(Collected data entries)

/-! ## §3 Constant curvature: the recipes agree.  Lipschitz flux: they differ by `O(L³δ)` -/

/-- **★ AT CONSTANT CURVATURE THE SYMMETRISED RECIPE AND (42) AGREE AT FIRST ORDER**: if the plaquette circulations of `A` in the planes `(m, κ)`
do not depend on the base point, `(∑ r : Fin d → Fin L, (((L : ℝ) ^ d)⁻¹) • ((((Fintype.card (Equiv.Perm (Fin d)) : ℝ) ^ 2)⁻¹) •
        ∑ σ : Equiv.Perm (Fin d), ∑ σ' : Equiv.Perm (Fin d),
          asum A q (permWord σ (boxVec L r) ++ seg κ L ++ revWord (permWord σ' (boxVec L r)) ++ seg κ (-(L : ℤ))))) = X̂ L A q κ` (each conjugate in the Reynolds average equals `X̂` by part 1's
`Xhat_permCfg_of_const_flux`). [folklore] -/
theorem XhatSym_eq_Xhat_of_const_flux (L : ℕ) (hL : 1 ≤ L) (A : Site d → Fin d → 𝔸) (q : Site d) (κ : Fin d) (f : Fin d → 𝔸)
    (hf : ∀ (p : Site d) (m : Fin d), asum A p (plaqWord m κ) = f m) : (∑ r : Fin d → Fin L, (((L : ℝ) ^ d)⁻¹) • ((((Fintype.card (Equiv.Perm (Fin d)) : ℝ) ^ 2)⁻¹) •
        ∑ σ : Equiv.Perm (Fin d), ∑ σ' : Equiv.Perm (Fin d),
          asum A q (permWord σ (boxVec L r) ++ seg κ L ++ revWord (permWord σ' (boxVec L r)) ++ seg κ (-(L : ℤ))))) = Xhat L A q κ := by
  have hN : (Fintype.card (Equiv.Perm (Fin d)) : ℝ) ≠ 0 := by exact_mod_cast Fintype.card_ne_zero
  have hterm : ∀ σ : Equiv.Perm (Fin d), Xhat L (permCfg σ A) (permSite σ⁻¹ q) (σ⁻¹ κ) = Xhat L A q κ := by
    intro σ
    have hκ : σ (σ⁻¹ κ) = κ := σ.apply_symm_apply κ
    have h := Xhat_permCfg_of_const_flux L hL σ A (permSite σ⁻¹ q) (σ⁻¹ κ) f (by rw [hκ]; exact hf)
    rwa [← permSite_mul, mul_inv_cancel, permSite_one, hκ] at h
  rw [XhatSym_eq_reynolds]
  simp_rw [hterm]
  rw [Finset.sum_const, Finset.card_univ, ← Nat.cast_smul_eq_nsmul ℝ, smul_smul, inv_mul_cancel₀ hN, one_smul]
import Literature.Topology.FourManifolds.EntranceTransitionDet
import Literature.Topology.FourManifolds.TracePolarTwist

/-!
# Twisting the second datum of a couple by planar reflections of its Milnor boxes

Topic `Literature/Topology/FourManifolds` (support of `stmt-SmoothPoincare4-15190`, structure
conjugacy; step (ε1) of the construction of the sphere diffeomorphism).  Everything here is
**proved**.

Milnor coordinates about an index-`1` saddle are unique only up to the symmetries
`diag(±1, O(2))` of the model (`MilnorBoxTwist.lean`).  Reflecting the second planar coordinate,
`boxSign false b : (x₁, y₁, y₂) ↦ (x₁, y₁, ∓y₂)` (`TracePolarTwist.lean`), of the boxes of chosen
saddles of the second datum of a couple changes the entrance charts by the planar reflection
`planeRefl b` and hence **reverses the sign of the Jacobian of the planar transition map** at
those saddles:

* `BasinPair.SaddleData.twistA a b` — saddle data with the `A`-boxes twisted (companion of
  `twistB`); `entW_twistA`, `entDir_twistA`, `coreDir_twistA`, `entOf_twistA`, `entBack_twistA`;
* `BasinCouple.SaddleData.twistQB bf` — the couple data with the boxes of `B` reflected at the
  saddles `s'` with `bf s' = true`; `tPlanar_twistQB : tPlanar' = planeRefl (bf (σ s)) ∘ tPlanar`,
  `det_fderiv_tPlanar_twistQB`.

## References

* J. Milnor, *Lectures on the h-cobordism theorem* (1965), Def. 3.1 (2) (PDF p. 12).
  [MilnorHCobordism1965]
-/

open scoped Manifold ContDiff Topology
open Set Function Filter Metric Module

noncomputable section

namespace Literature.Topology.FourManifolds

open Cobordism FourManifolds.Flow TracePolar

universe u

/-! ### The planar reflection as a linear map and its determinant -/

namespace TracePolar

/-- Local notation for the model plane and space. -/
local notation "E2" => EuclideanSpace ℝ (Fin 2)
local notation "E3" => EuclideanSpace ℝ (Fin 3)

/-- The planar reflection as a continuous linear equivalence. [folklore] -/
def planeReflL (b : Bool) : E2 ≃L[ℝ] E2 := (signDiag ![true, !b]).toContinuousLinearEquiv

/-- `planeReflL` is `planeRefl`. [folklore] -/
@[simp] theorem planeReflL_apply (b : Bool) (w : E2) : planeReflL b w = planeRefl b w := rfl

/-- **The determinant of the planar reflection**: `-1` for `b = true`, `1` for `b = false`. [folklore] -/
theorem det_planeReflL (b : Bool) :
    LinearMap.det ((planeReflL b : E2 →L[ℝ] E2) : E2 →ₗ[ℝ] E2) = boolSign (!b) := by
  have h : ((planeReflL b : E2 →L[ℝ] E2) : E2 →ₗ[ℝ] E2) =
      Matrix.toLin (EuclideanSpace.basisFun (Fin 2) ℝ).toBasis (EuclideanSpace.basisFun (Fin 2) ℝ).toBasis
        (Matrix.diagonal ![1, boolSign (!b)]) := by
    apply (EuclideanSpace.basisFun (Fin 2) ℝ).toBasis.ext
    intro i
    rw [Matrix.toLin_self]
    fin_cases i
    · ext j; fin_cases j <;> simp [planeRefl, signDiag, Matrix.diagonal]
    · ext j; fin_cases j <;> simp [planeRefl, signDiag, Matrix.diagonal]
  rw [h, LinearMap.det_toLin, Matrix.det_diagonal]
  simp [Fin.prod_univ_two]

/-- `yv ∘ boxSign false b = planeRefl b ∘ yv`. [folklore] -/
theorem yv_boxSign_false (b : Bool) (u : E3) : yv (boxSign false b u) = planeRefl b (yv u) := by
  have hu : u = mk3 (u 0) (yv u) := (mk3_zero_yv u).symm
  conv_lhs => rw [hu, boxSign_mk3]
  rw [yv_mk3]

/-- `boxSign false b` acts on entrance-sheet points through `planeRefl b`. [folklore] -/
theorem boxSign_false_entPoint (ε : ℝ) (b b' : Bool) (y : E2) :
    boxSign false b (entPoint ε b' y) = entPoint ε b' (planeRefl b y) := by
  rw [entPoint, boxSign_mk3, entPoint, norm_planeRefl]
  simp [boolSign]

end TracePolar

/-! ### Saddle data with the `A`-boxes twisted -/

namespace BasinPair.SaddleData

variable {W : Type u} [TopologicalSpace W] [T2Space W] [SecondCountableTopology W]
  [CompactSpace W] [ChartedSpace (EuclideanHalfSpace (2 + 1)) W] [IsManifold (𝓡∂ (2 + 1)) ∞ W]
  {g : W → ℝ} {ξA ξB : Π x : W, TangentSpace (𝓡∂ (2 + 1)) x} {P : BasinPair g ξA ξB} (Q : P.SaddleData)

/-- Local notation for the model plane and space. -/
local notation "E2" => EuclideanSpace ℝ (Fin 2)
local notation "E3" => EuclideanSpace ℝ (Fin 3)

/-- The interiority hypothesis of `MilnorBox.twist` for the `A`-boxes. [folklore] -/
theorem intA' (s' : SaddlePt 2 g) :
    closedBall ((Q.DA s').chart.extend (𝓡∂ (2 + 1)) s'.1) (3 * (Q.DA s').ε) ⊆ interior (range (𝓡∂ (2 + 1))) := by
  rw [Q.εA]; exact Q.intA s'

/-- The symmetry hypothesis of `MilnorBox.twist` for the sign changes of the `A`-boxes. [folklore] -/
theorem hSA (a b : SaddlePt 2 g → Bool) (s' : SaddlePt 2 g) (u : E3) :
    boxSign (a s') (b s') (milnorModelField (Q.DA s').k u) = milnorModelField (Q.DA s').k (boxSign (a s') (b s') u) :=
  signDiag_milnorModelField _ _ u

/-- **Saddle data with the `A`-boxes twisted by sign changes** `boxSign (a s') (b s')`. [cite: MilnorHCobordism1965, Def. 3.1 (2) (PDF p. 12)] -/
def twistA (a b : SaddlePt 2 g → Bool) : P.SaddleData where
  c := Q.c
  apply_eq_c := Q.apply_eq_c
  ε := Q.ε
  ε_pos := Q.ε_pos
  DA s' := (Q.DA s').twist (boxSign (a s') (b s')) (Q.intA' s') (Q.hSA a b s')
  DB := Q.DB
  εA s' := by rw [MilnorBox.twist_ε]; exact Q.εA s'
  εB := Q.εB
  σ := Q.σ
  k_eq s := by rw [MilnorBox.twist_k]; exact Q.k_eq s
  sph_lt := Q.sph_lt
  lt_collar := Q.lt_collar
  intA s' := by rw [MilnorBox.center_twist]; exact Q.intA s'
  intB := Q.intB
  disjA s₁ s₂ h := (Q.disjA s₁ s₂ h).mono (MilnorBox.twistChart_source_subset _ _) (MilnorBox.twistChart_source_subset _ _)
  disjB := Q.disjB

variable (a b : SaddlePt 2 g → Bool)

/-- `twistA_σ`. [folklore] -/
@[simp] theorem twistA_σ : (Q.twistA a b).σ = Q.σ := rfl
/-- `twistA_ε`. [folklore] -/
@[simp] theorem twistA_ε : (Q.twistA a b).ε = Q.ε := rfl
/-- `twistA_c`. [folklore] -/
@[simp] theorem twistA_c : (Q.twistA a b).c = Q.c := rfl
/-- `twistA_DA`. [folklore] -/
theorem twistA_DA (s' : SaddlePt 2 g) : (Q.twistA a b).DA s' = (Q.DA s').twist (boxSign (a s') (b s')) (Q.intA' s') (Q.hSA a b s') := rfl
/-- The index of the twisted `A`-boxes. [folklore] -/
@[simp] theorem twistA_DA_k (s' : SaddlePt 2 g) : ((Q.twistA a b).DA s').k = (Q.DA s').k := rfl
/-- `twistA_entLevel`. [folklore] -/
@[simp] theorem twistA_entLevel : (Q.twistA a b).entLevel = Q.entLevel := rfl

/-- The coordinates of the twisted `A`-boxes on their sources. [folklore] -/
theorem coord_twistA_DA {s' : SaddlePt 2 g} {z : W} (hz : z ∈ ((Q.twistA a b).DA s').chart.source) :
    ((Q.twistA a b).DA s').coord z = boxSign (a s') (b s') ((Q.DA s').coord z) :=
  MilnorBox.coord_twist (Q.DA s') _ (Q.intA' s') (Q.hSA a b s') hz

/-- The chart points of the twisted `A`-boxes: `pt' w = pt (boxSign w)`. [folklore] -/
theorem twistA_pt {s' : SaddlePt 2 g} {w : E3} (hw : ‖w‖ ≤ 3 * Q.ε) :
    ((Q.twistA a b).DA s').pt w = (Q.DA s').pt (boxSign (a s') (b s') w) := by
  have hw' : ‖w‖ ≤ 3 * (Q.DA s').ε := by rw [Q.εA]; exact hw
  have h := MilnorBox.twist_symm_add (Q.DA s') (boxSign (a s') (b s')) (Q.intA' s') (Q.hSA a b s') hw'
  rw [boxSign_symm_apply] at h
  exact h

variable {a b} {s : SaddlePt 2 g} {b' : Bool} {y : E2}

/-- **The entrance points of the twisted data** (no `x₁`-flip): `entW' s b' y = entW s b' (planeRefl (b s) y)`. [folklore] -/
theorem entW_twistA (hy : ‖y‖ ^ 2 < Q.ε ^ 2) (s : SaddlePt 2 g) (b' : Bool) :
    (Q.twistA (fun _ => false) b).entW s b' y = Q.entW s b' (planeRefl (b s) y) := by
  show ((Q.twistA (fun _ => false) b).DA s).pt (entPoint Q.ε b' y) = (Q.DA s).pt (entPoint Q.ε b' (planeRefl (b s) y))
  rw [Q.twistA_pt _ _ (norm_entPoint_lt Q.ε_pos b' hy).le, boxSign_false_entPoint]

/-- The entrance directions of the twisted data. [folklore] -/
theorem entDir_twistA (hy : ‖y‖ ^ 2 < Q.ε ^ 2) (s : SaddlePt 2 g) (b' : Bool) :
    (Q.twistA (fun _ => false) b).entDir s b' y = Q.entDir s b' (planeRefl (b s) y) := by
  rw [entDir, Q.entW_twistA hy, entDir]

/-- The core directions are unchanged. [folklore] -/
theorem coreDir_twistA (s : SaddlePt 2 g) (b' : Bool) : (Q.twistA (fun _ => false) b).coreDir s b' = Q.coreDir s b' := by
  rw [coreDir, Q.entDir_twistA (by rw [norm_zero]; simpa using Q.sq_pos), coreDir]
  congr 1
  exact map_zero (signDiag ![true, !(b s)])

/-- `entOf` is unchanged. [folklore] -/
@[simp] theorem entOf_twistA (u : E3) : (Q.twistA a b).entOf u = Q.entOf u := rfl

/-- **The inverse entrance chart of the twisted data**: `entBack' s u = planeRefl (b s) (entBack s u)` on the chart source. [folklore] -/
theorem entBack_twistA {u : E3} (hu : Q.entOf u ∈ (Q.DA s).chart.source)
    (hu' : ‖(Q.DA s).coord (Q.entOf u)‖ ≤ 3 * Q.ε) :
    (Q.twistA (fun _ => false) b).entBack s u = planeRefl (b s) (Q.entBack s u) := by
  rw [entBack_def, entOf_twistA, entBack_def]
  have hz : Q.entOf u ∈ ((Q.twistA (fun _ => false) b).DA s).chart.source := by
    have hw : ‖(Q.DA s).coord (Q.entOf u)‖ ≤ 3 * (Q.DA s).ε := by rw [Q.εA]; exact hu'
    have h := MilnorBox.symm_add_mem_twist_source (Q.DA s) (boxSign false (b s)) (Q.intA' s) (Q.hSA (fun _ => false) b s) hw
    have hpt : ((Q.DA s).chart.extend (𝓡∂ (2 + 1))).symm ((Q.DA s).center + (Q.DA s).coord (Q.entOf u)) = Q.entOf u :=
      (Q.DA s).pt_coord_of_mem_chartBall (R := ‖(Q.DA s).coord (Q.entOf u)‖ + 1) ⟨hu, by linarith⟩
    rw [hpt] at h
    exact h
  rw [Q.coord_twistA_DA _ _ hz, yv_boxSign_false]

end BasinPair.SaddleData

/-! ### The couple with the boxes of `B` reflected -/

namespace BasinCouple.SaddleData

attribute [local instance] fact_finrank_euclideanSpace_succ

variable {W : Type u} [TopologicalSpace W] [T2Space W] [SecondCountableTopology W]
  [CompactSpace W] [ChartedSpace (EuclideanHalfSpace (2 + 1)) W] [IsManifold (𝓡∂ (2 + 1)) ∞ W]
  {gA gB : W → ℝ} {ξA ξB : Π x : W, TangentSpace (𝓡∂ (2 + 1)) x} {C : BasinCouple gA gB ξA ξB}
  (Q : C.SaddleData)

/-- Local notation for the model plane and space. -/
local notation "E2" => EuclideanSpace ℝ (Fin 2)
local notation "E3" => EuclideanSpace ℝ (Fin 3)

/-- **The couple data with the boxes of `B` reflected** (`y₂ ↦ -y₂`) at the saddles `s'` with
`bf s' = true`. [cite: MilnorHCobordism1965, Def. 3.1 (2) (PDF p. 12)] -/
def twistQB (bf : SaddlePt 2 gB → Bool) : C.SaddleData where
  QA := Q.QA
  QB := Q.QB.twistA (fun _ => false) bf
  ε_eq := Q.ε_eq
  σ := Q.σ
  k_eq s := Q.k_eq s

variable (bf : SaddlePt 2 gB → Bool)

/-- `twistQB_QA`. [folklore] -/
@[simp] theorem twistQB_QA : (Q.twistQB bf).QA = Q.QA := rfl
/-- `twistQB_QB`. [folklore] -/
theorem twistQB_QB : (Q.twistQB bf).QB = Q.QB.twistA (fun _ => false) bf := rfl
/-- `twistQB_σ`. [folklore] -/
@[simp] theorem twistQB_σ : (Q.twistQB bf).σ = Q.σ := rfl

variable {Q bf} {s : SaddlePt 2 gA} {φ : Metric.sphere (0 : E3) 1 ≃ₘ⟮𝓡 2, 𝓡 2⟯ Metric.sphere (0 : E3) 1}

/-- `coneU` is unchanged by the twist. [folklore] -/
@[simp] theorem coneU_twistQB (b : Bool) (y : E2) : (Q.twistQB bf).coneU φ s b y = Q.coneU φ s b y := rfl

/-- The core directions of `B` are unchanged by the twist. [folklore] -/
theorem coreDir_twistQB (s' : SaddlePt 2 gB) (b : Bool) : (Q.twistQB bf).QB.coreDir s' b = Q.QB.coreDir s' b :=
  Q.QB.coreDir_twistA s' b

variable (hkA : ∀ s, (Q.QA.DA s).k = 1) (hkB : ∀ s', (Q.QB.DA s').k = 1)
  (hφ0 : ∀ b, (φ (unitVec (Q.QA.coreDir s b)) : E3) = C.A.rad⁻¹ • Q.QB.coreDir (Q.σ s) b)

include hkA hkB hφ0 in
/-- **The planar transition of the twisted couple is the reflected planar transition** near `0`. [folklore] -/
theorem tPlanar_twistQB_eventuallyEq (b : Bool) :
    (Q.twistQB bf).tPlanar φ s b =ᶠ[𝓝 (0 : E2)] (planeRefl (bf (Q.σ s)) ∘ Q.tPlanar φ s b) := by
  filter_upwards [Q.eventually_coneU_mem_entDom hkA hkB hφ0 b] with y hy
  obtain ⟨-, hmem⟩ := hy
  rw [tPlanar_def, coneU_twistQB, twistQB_QB, comp_apply, tPlanar_def]
  show (Q.QB.twistA (fun _ => false) bf).entBack (Q.σ s) (Q.coneU φ s b y) = _
  have hU := hmem.2.2.2.1
  exact Q.QB.entBack_twistA hU.1.1 (le_of_lt hU.1.2)

include hkA hkB hφ0 in
/-- **The Jacobian of the planar transition of the twisted couple**: `det` is multiplied by `∓1`. [folklore] -/
theorem det_fderiv_tPlanar_twistQB (b : Bool)
    (hd : DifferentiableAt ℝ (Q.tPlanar φ s b) 0) :
    LinearMap.det ((fderiv ℝ ((Q.twistQB bf).tPlanar φ s b) 0 : E2 →L[ℝ] E2) : E2 →ₗ[ℝ] E2) =
      boolSign (!bf (Q.σ s)) * LinearMap.det ((fderiv ℝ (Q.tPlanar φ s b) 0 : E2 →L[ℝ] E2) : E2 →ₗ[ℝ] E2) := by
  have h1 : HasFDerivAt (planeRefl (bf (Q.σ s)) ∘ Q.tPlanar φ s b)
      (((planeReflL (bf (Q.σ s)) : E2 →L[ℝ] E2)).comp (fderiv ℝ (Q.tPlanar φ s b) 0)) 0 :=
    ((planeReflL (bf (Q.σ s)) : E2 →L[ℝ] E2).hasFDerivAt).comp 0 hd.hasFDerivAt
  have h2 := h1.congr_of_eventuallyEq (Q.tPlanar_twistQB_eventuallyEq hkA hkB hφ0 b)
  rw [h2.fderiv]
  show LinearMap.det (((planeReflL (bf (Q.σ s)) : E2 →L[ℝ] E2) : E2 →ₗ[ℝ] E2).comp
    ((fderiv ℝ (Q.tPlanar φ s b) 0 : E2 →L[ℝ] E2) : E2 →ₗ[ℝ] E2)) = _
  rw [LinearMap.det_comp, det_planeReflL]

end BasinCouple.SaddleData

end Literature.Topology.FourManifolds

Task directions: Give back exactly the lines from the first line of the records through the line holding "ℤ))))) = Xhat", including both of those lines and leaving out all others.

Response for this exercise:
/-! ## §3 Constant curvature: the recipes agree.  Lipschitz flux: they differ by `O(L³δ)` -/

/-- **★ AT CONSTANT CURVATURE THE SYMMETRISED RECIPE AND (42) AGREE AT FIRST ORDER**: if the plaquette circulations of `A` in the planes `(m, κ)`
do not depend on the base point, `(∑ r : Fin d → Fin L, (((L : ℝ) ^ d)⁻¹) • ((((Fintype.card (Equiv.Perm (Fin d)) : ℝ) ^ 2)⁻¹) •
        ∑ σ : Equiv.Perm (Fin d), ∑ σ' : Equiv.Perm (Fin d),
          asum A q (permWord σ (boxVec L r) ++ seg κ L ++ revWord (permWord σ' (boxVec L r)) ++ seg κ (-(L : ℤ))))) = X̂ L A q κ` (each conjugate in the Reynolds average equals `X̂` by part 1's
`Xhat_permCfg_of_const_flux`). [folklore] -/
theorem XhatSym_eq_Xhat_of_const_flux (L : ℕ) (hL : 1 ≤ L) (A : Site d → Fin d → 𝔸) (q : Site d) (κ : Fin d) (f : Fin d → 𝔸)
    (hf : ∀ (p : Site d) (m : Fin d), asum A p (plaqWord m κ) = f m) : (∑ r : Fin d → Fin L, (((L : ℝ) ^ d)⁻¹) • ((((Fintype.card (Equiv.Perm (Fin d)) : ℝ) ^ 2)⁻¹) •
        ∑ σ : Equiv.Perm (Fin d), ∑ σ' : Equiv.Perm (Fin d),
          asum A q (permWord σ (boxVec L r) ++ seg κ L ++ revWord (permWord σ' (boxVec L r)) ++ seg κ (-(L : ℤ))))) = Xhat L A q κ := by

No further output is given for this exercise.